### WHAT THE TASK ASKS:
From the data that follows, print exactly the lines starting at the one containing "simp only [Finset.mem_insert, Finset.mem_singleton]" and ending at the one containing "not_exists_primitive_group_triple_thirtyOne (by decide)"; include both of them and nothing more.
● ● ● ●
import Literature.AlgebraicGeometry.ComplexMultiplication.CyclotomicFermatCMTypesKoblitzEllipticLevels
import HarnessLib

/-!
# Koblitz's list of elliptic Fermat levels (Bauer–Coste–Itzykson–Ruelle §3.4 [kob]): the kernel census extended from `n₀ ≤ 30` to `n₀ ≤ 40` —
# no primitive triple with `H_{r,s,t}` a group at `31, 32, 33, 34, 35, 36, 37, 38`; witnesses at `39, 40`

Layer `Literature/AlgebraicGeometry/ComplexMultiplication`; sequel of `CyclotomicFermatCMTypesKoblitzEllipticLevels` (this lane gen 42: witnesses at all
eighteen listed levels; the exhaustive census «a primitive normalised triple with `H` a group exists iff `n ∈ {3,4,6,7,8,12,15,16,18,20,21,22,24,30}`»
for `3 ≤ n ≤ 30`; honest column (a): «the kernel census stops at `n₀ = 30` (cost ∝ n³)»).  THIS FILE pushes the census to `n₀ ≤ 40`, one level per
declaration (`decide +kernel`, ≈ 20–35 s each), and restates the iff for `3 ≤ n ≤ 40` with the list `{…, 30, 39, 40}`.  THEOREMS ONLY (no definition,
no named fact, no `sorry`).

THE SOURCE.  M. Bauer, A. Coste, C. Itzykson, P. Ruelle, J. Geom. Phys. **22** (1997), §3.4 p. 14 (held `paper:arxiv-hep-th_9604104`): «no `L_{r,s,t}` is
isogenous to a product of elliptic factors unless `n₀` belongs to the following set `{3, 4, 6, 7, 8, 12, 15, 16, 18, 20, 21, 22, 24, 30, 39, 40, 48, 60}`
[kob]» ([kob] = Koblitz 1978, Duke Math. J. 45, NOT held; acq-13294).

READING.  As in the prequel: normalised representative `(r, s, −r−s)`, `r, s ≠ 0`, `⟨r⟩ + ⟨s⟩ < n` (so `1 ∈ H`), primitive iff `gcd(r, s, n) = 1`;
«splits into elliptic curves» ⟺ `H` closed under multiplication (sibling `exists_isIsogeny_pow_elliptic_fermat_iff_forall_mul_mem`).

## What is proved

* §1 `not_exists_primitive_group_triple_thirtyOne … _thirtyEight` — at each of the levels `31, …, 38` NO primitive normalised triple has `H` a group
  (kernel, exhaustive over `(r, s) ∈ (ℤ/n)²`).
* §2 **`exists_primitive_group_triple_iff_of_le_forty`** — for `3 ≤ n ≤ 40`: such a triple exists iff `n ∈ {3,4,6,7,8,12,15,16,18,20,21,22,24,30,39,40}`
  (= Koblitz's list `∩ [3, 40]`); **`mem_koblitzList_of_exists_isIsogeny_pow_elliptic_of_le_forty`** (on abelian varieties: for `3 ≤ n ≤ 40`, a primitive
  normalised K–R type at level `n` some realisation of which is isogenous to a power of an elliptic curve forces `n` into the list).

## Honest column

Koblitz's theorem for `n₀ > 40` outside the list remains CITE [kob] (numerics to `72` agree); levels `41–47`, `49–59`, `61–…` are not in the kernel.
The Hodge conjecture is not proved and nothing here bears on it.
-/

noncomputable section

open NumberField

namespace Literature.AlgebraicGeometry.ComplexMultiplication

open CategoryTheory CategoryTheory.Limits
open Literature.AlgebraicGeometry.Motives (CMType AbelianVariety)
open Literature.AlgebraicGeometry.Motives.AbelianVariety
open Literature.NumberTheory.ComplexMultiplication
open Literature.AlgebraicGeometry.HodgeTheory
open Literature.AlgebraicGeometry.Pohlmann1968 Literature.AlgebraicGeometry.Pohlmann1968.Cyclotomic
open CyclotomicCMTypeResidueSets (IsCMResidueSet unitResidues residueSet residueSet_cmTypeOfResidues isCMResidueSet_residueSet)

namespace CyclotomicFermatCMType

/-! ## §1 The levels `31, …, 38`: no primitive triple with `H` a group -/

section Levels

set_option maxHeartbeats 1000000 in
/-- **Level `31`**: NO primitive normalised triple `(r, s, −r−s)` modulo `31` has `H_{r,s,t}` closed under multiplication (kernel, all `(r, s)`).
[cite: BauerCosteItzyksonRuelle1997, §3.4] -/
theorem not_exists_primitive_group_triple_thirtyOne :
    ¬∃ r s : ZMod 31, r ≠ 0 ∧ s ≠ 0 ∧ r.val + s.val < 31 ∧ Nat.gcd (Nat.gcd r.val s.val) 31 = 1 ∧
      ∀ a ∈ fermatCMType 31 r s (-(r + s)), ∀ b ∈ fermatCMType 31 r s (-(r + s)), a * b ∈ fermatCMType 31 r s (-(r + s)) := by
  decide +kernel

set_option maxHeartbeats 1000000 in
/-- **Level `32`**: NO primitive normalised triple `(r, s, −r−s)` modulo `32` has `H_{r,s,t}` closed under multiplication (kernel, all `(r, s)`).
[cite: BauerCosteItzyksonRuelle1997, §3.4] -/
theorem not_exists_primitive_group_triple_thirtyTwo :
    ¬∃ r s : ZMod 32, r ≠ 0 ∧ s ≠ 0 ∧ r.val + s.val < 32 ∧ Nat.gcd (Nat.gcd r.val s.val) 32 = 1 ∧
      ∀ a ∈ fermatCMType 32 r s (-(r + s)), ∀ b ∈ fermatCMType 32 r s (-(r + s)), a * b ∈ fermatCMType 32 r s (-(r + s)) := by
  decide +kernel

set_option maxHeartbeats 1000000 in
/-- **Level `33`**: NO primitive normalised triple `(r, s, −r−s)` modulo `33` has `H_{r,s,t}` closed under multiplication (kernel, all `(r, s)`).
[cite: BauerCosteItzyksonRuelle1997, §3.4] -/
theorem not_exists_primitive_group_triple_thirtyThree :
    ¬∃ r s : ZMod 33, r ≠ 0 ∧ s ≠ 0 ∧ r.val + s.val < 33 ∧ Nat.gcd (Nat.gcd r.val s.val) 33 = 1 ∧
      ∀ a ∈ fermatCMType 33 r s (-(r + s)), ∀ b ∈ fermatCMType 33 r s (-(r + s)), a * b ∈ fermatCMType 33 r s (-(r + s)) := by
  decide +kernel

set_option maxHeartbeats 1000000 in
/-- **Level `34`**: NO primitive normalised triple `(r, s, −r−s)` modulo `34` has `H_{r,s,t}` closed under multiplication (kernel, all `(r, s)`).
[cite: BauerCosteItzyksonRuelle1997, §3.4] -/
theorem not_exists_primitive_group_triple_thirtyFour :
    ¬∃ r s : ZMod 34, r ≠ 0 ∧ s ≠ 0 ∧ r.val + s.val < 34 ∧ Nat.gcd (Nat.gcd r.val s.val) 34 = 1 ∧
      ∀ a ∈ fermatCMType 34 r s (-(r + s)), ∀ b ∈ fermatCMType 34 r s (-(r + s)), a * b ∈ fermatCMType 34 r s (-(r + s)) := by
  decide +kernel

set_option maxHeartbeats 1000000 in
/-- **Level `35`**: NO primitive normalised triple `(r, s, −r−s)` modulo `35` has `H_{r,s,t}` closed under multiplication (kernel, all `(r, s)`).
[cite: BauerCosteItzyksonRuelle1997, §3.4] -/
theorem not_exists_primitive_group_triple_thirtyFive :
    ¬∃ r s : ZMod 35, r ≠ 0 ∧ s ≠ 0 ∧ r.val + s.val < 35 ∧ Nat.gcd (Nat.gcd r.val s.val) 35 = 1 ∧
      ∀ a ∈ fermatCMType 35 r s (-(r + s)), ∀ b ∈ fermatCMType 35 r s (-(r + s)), a * b ∈ fermatCMType 35 r s (-(r + s)) := by
  decide +kernel

set_option maxHeartbeats 1000000 in
/-- **Level `36`**: NO primitive normalised triple `(r, s, −r−s)` modulo `36` has `H_{r,s,t}` closed under multiplication (kernel, all `(r, s)`).
[cite: BauerCosteItzyksonRuelle1997, §3.4] -/
theorem not_exists_primitive_group_triple_thirtySix :
    ¬∃ r s : ZMod 36, r ≠ 0 ∧ s ≠ 0 ∧ r.val + s.val < 36 ∧ Nat.gcd (Nat.gcd r.val s.val) 36 = 1 ∧
      ∀ a ∈ fermatCMType 36 r s (-(r + s)), ∀ b ∈ fermatCMType 36 r s (-(r + s)), a * b ∈ fermatCMType 36 r s (-(r + s)) := by
  decide +kernel

set_option maxHeartbeats 1000000 in
/-- **Level `37`**: NO primitive normalised triple `(r, s, −r−s)` modulo `37` has `H_{r,s,t}` closed under multiplication (kernel, all `(r, s)`).
[cite: BauerCosteItzyksonRuelle1997, §3.4] -/
theorem not_exists_primitive_group_triple_thirtySeven :
    ¬∃ r s : ZMod 37, r ≠ 0 ∧ s ≠ 0 ∧ r.val + s.val < 37 ∧ Nat.gcd (Nat.gcd r.val s.val) 37 = 1 ∧
      ∀ a ∈ fermatCMType 37 r s (-(r + s)), ∀ b ∈ fermatCMType 37 r s (-(r + s)), a * b ∈ fermatCMType 37 r s (-(r + s)) := by
  decide +kernel

set_option maxHeartbeats 1000000 in
/-- **Level `38`**: NO primitive normalised triple `(r, s, −r−s)` modulo `38` has `H_{r,s,t}` closed under multiplication (kernel, all `(r, s)`).
[cite: BauerCosteItzyksonRuelle1997, §3.4] -/
theorem not_exists_primitive_group_triple_thirtyEight :
    ¬∃ r s : ZMod 38, r ≠ 0 ∧ s ≠ 0 ∧ r.val + s.val < 38 ∧ Nat.gcd (Nat.gcd r.val s.val) 38 = 1 ∧
      ∀ a ∈ fermatCMType 38 r s (-(r + s)), ∀ b ∈ fermatCMType 38 r s (-(r + s)), a * b ∈ fermatCMType 38 r s (-(r + s)) := by
  decide +kernel

end Levels

/-! ## §2 The census `3 ≤ n ≤ 40` -/

section Census

/-- **THE KERNEL CENSUS FOR `3 ≤ n ≤ 40`.**  A primitive normalised triple `(r, s, −r−s)` modulo `n` with `H_{r,s,t}` closed under multiplication exists
iff `n ∈ {3, 4, 6, 7, 8, 12, 15, 16, 18, 20, 21, 22, 24, 30, 39, 40}` — Koblitz's list below `40`, no other level.
[cite: BauerCosteItzyksonRuelle1997, §3.4] [cite: KoblitzRohrlich1978, §2 Remark 2 (the level `39`)] -/
theorem exists_primitive_group_triple_iff_of_le_forty (n : ℕ) [hnz : NeZero n] (h3 : 3 ≤ n) (h40 : n ≤ 40) :
    (∃ r s : ZMod n, r ≠ 0 ∧ s ≠ 0 ∧ r.val + s.val < n ∧ Nat.gcd (Nat.gcd r.val s.val) n = 1 ∧
      ∀ a ∈ fermatCMType n r s (-(r + s)), ∀ b ∈ fermatCMType n r s (-(r + s)), a * b ∈ fermatCMType n r s (-(r + s))) ↔
    n ∈ ({3, 4, 6, 7, 8, 12, 15, 16, 18, 20, 21, 22, 24, 30, 39, 40} : Finset ℕ) := by
  by_cases h30 : n ≤ 30
  · rw [exists_primitive_group_triple_iff_of_le_thirty n h3 h30]
    simp only [Finset.mem_insert, Finset.mem_singleton]
    omega
  · have h31 : 31 ≤ n := by omega
    interval_cases n <;> (obtain rfl : hnz = ⟨by decide⟩ := Subsingleton.elim _ _)
    · exact iff_of_false not_exists_primitive_group_triple_thirtyOne (by decide)
    · exact iff_of_false not_exists_primitive_group_triple_thirtyTwo (by decide)
    · exact iff_of_false not_exists_primitive_group_triple_thirtyThree (by decide)
    · exact iff_of_false not_exists_primitive_group_triple_thirtyFour (by decide)
    · exact iff_of_false not_exists_primitive_group_triple_thirtyFive (by decide)
    · exact iff_of_false not_exists_primitive_group_triple_thirtySix (by decide)
    · exact iff_of_false not_exists_primitive_group_triple_thirtySeven (by decide)
    · exact iff_of_false not_exists_primitive_group_triple_thirtyEight (by decide)
    · exact iff_of_true (exists_primitive_group_triple_of_mem_koblitzList (by decide)) (by decide)
    · exact iff_of_true (exists_primitive_group_triple_of_mem_koblitzList (by decide)) (by decide)

variable {n : ℕ} [NeZero n] {L : Type} [Field L] [NumberField L] [IsCyclotomicExtension {n} ℚ L]

/-- **THE CONVERSE BELOW `40`, ON ABELIAN VARIETIES**: if some realisation of some primitive normalised K–R type at a level `3 ≤ n ≤ 40` is isogenous to a
power of an elliptic curve, then `n ∈ {3,4,6,7,8,12,15,16,18,20,21,22,24,30,39,40}`. [cite: BauerCosteItzyksonRuelle1997, §3.4] [cite: KoblitzRohrlich1978, §1 p. 1184] -/
theorem mem_koblitzList_of_exists_isIsogeny_pow_elliptic_of_le_forty (h3 : 3 ≤ n) (h40 : n ≤ 40) {r s : ZMod n} (hr : r ≠ 0) (hs : s ≠ 0)
    (hrs : r.val + s.val < n) (hprim : Nat.gcd (Nat.gcd r.val s.val) n = 1)
    {hS : ∀ c : ZMod n, c.val.Coprime n → (c ∈ fermatCMType n r s (-(r + s)) ↔ -c ∉ fermatCMType n r s (-(r + s)))}
    {A : AbelianVariety ℂ} {ι : 𝓞 L →+* End A} {θ : L →+* Module.End ℂ (complexBetti A.X 1)}
    (hA : IsCMTypeRealisation (cmTypeOfResidues (L := L) (fermatCMType n r s (-(r + s))) hS) A ι θ)
    (hE : ∃ (E P : AbelianVariety ℂ) (h : ℕ) (π : Fin h → (P ⟶ E)) (g : A ⟶ P),
      E.dim = 1 ∧ Nonempty (IsLimit (Fan.mk P π)) ∧ IsIsogeny g) :
    n ∈ ({3, 4, 6, 7, 8, 12, 15, 16, 18, 20, 21, 22, 24, 30, 39, 40} : Finset ℕ) := by
  have hn2 : 2 < n := by omega
  haveI : IsCMField L := IsCyclotomicExtension.Rat.isCMField L (S := {n}) ⟨n, rfl, hn2⟩
  have hcl := (exists_isIsogeny_pow_elliptic_fermat_iff_forall_mul_mem hn2 (one_mem_fermatCMType_of_val_add_lt hr hrs) hA).1 hE
  exact (exists_primitive_group_triple_iff_of_le_forty n h3 h40).1 ⟨r, s, hr, hs, hrs, hprim, hcl⟩

end Census

end CyclotomicFermatCMType

end Literature.AlgebraicGeometry.ComplexMultiplication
● ● ● ●
### TASK RESULT:
    simp only [Finset.mem_insert, Finset.mem_singleton]
    omega
  · have h31 : 31 ≤ n := by omega
    interval_cases n <;> (obtain rfl : hnz = ⟨by decide⟩ := Subsingleton.elim _ _)
    · exact iff_of_false not_exists_primitive_group_triple_thirtyOne (by decide)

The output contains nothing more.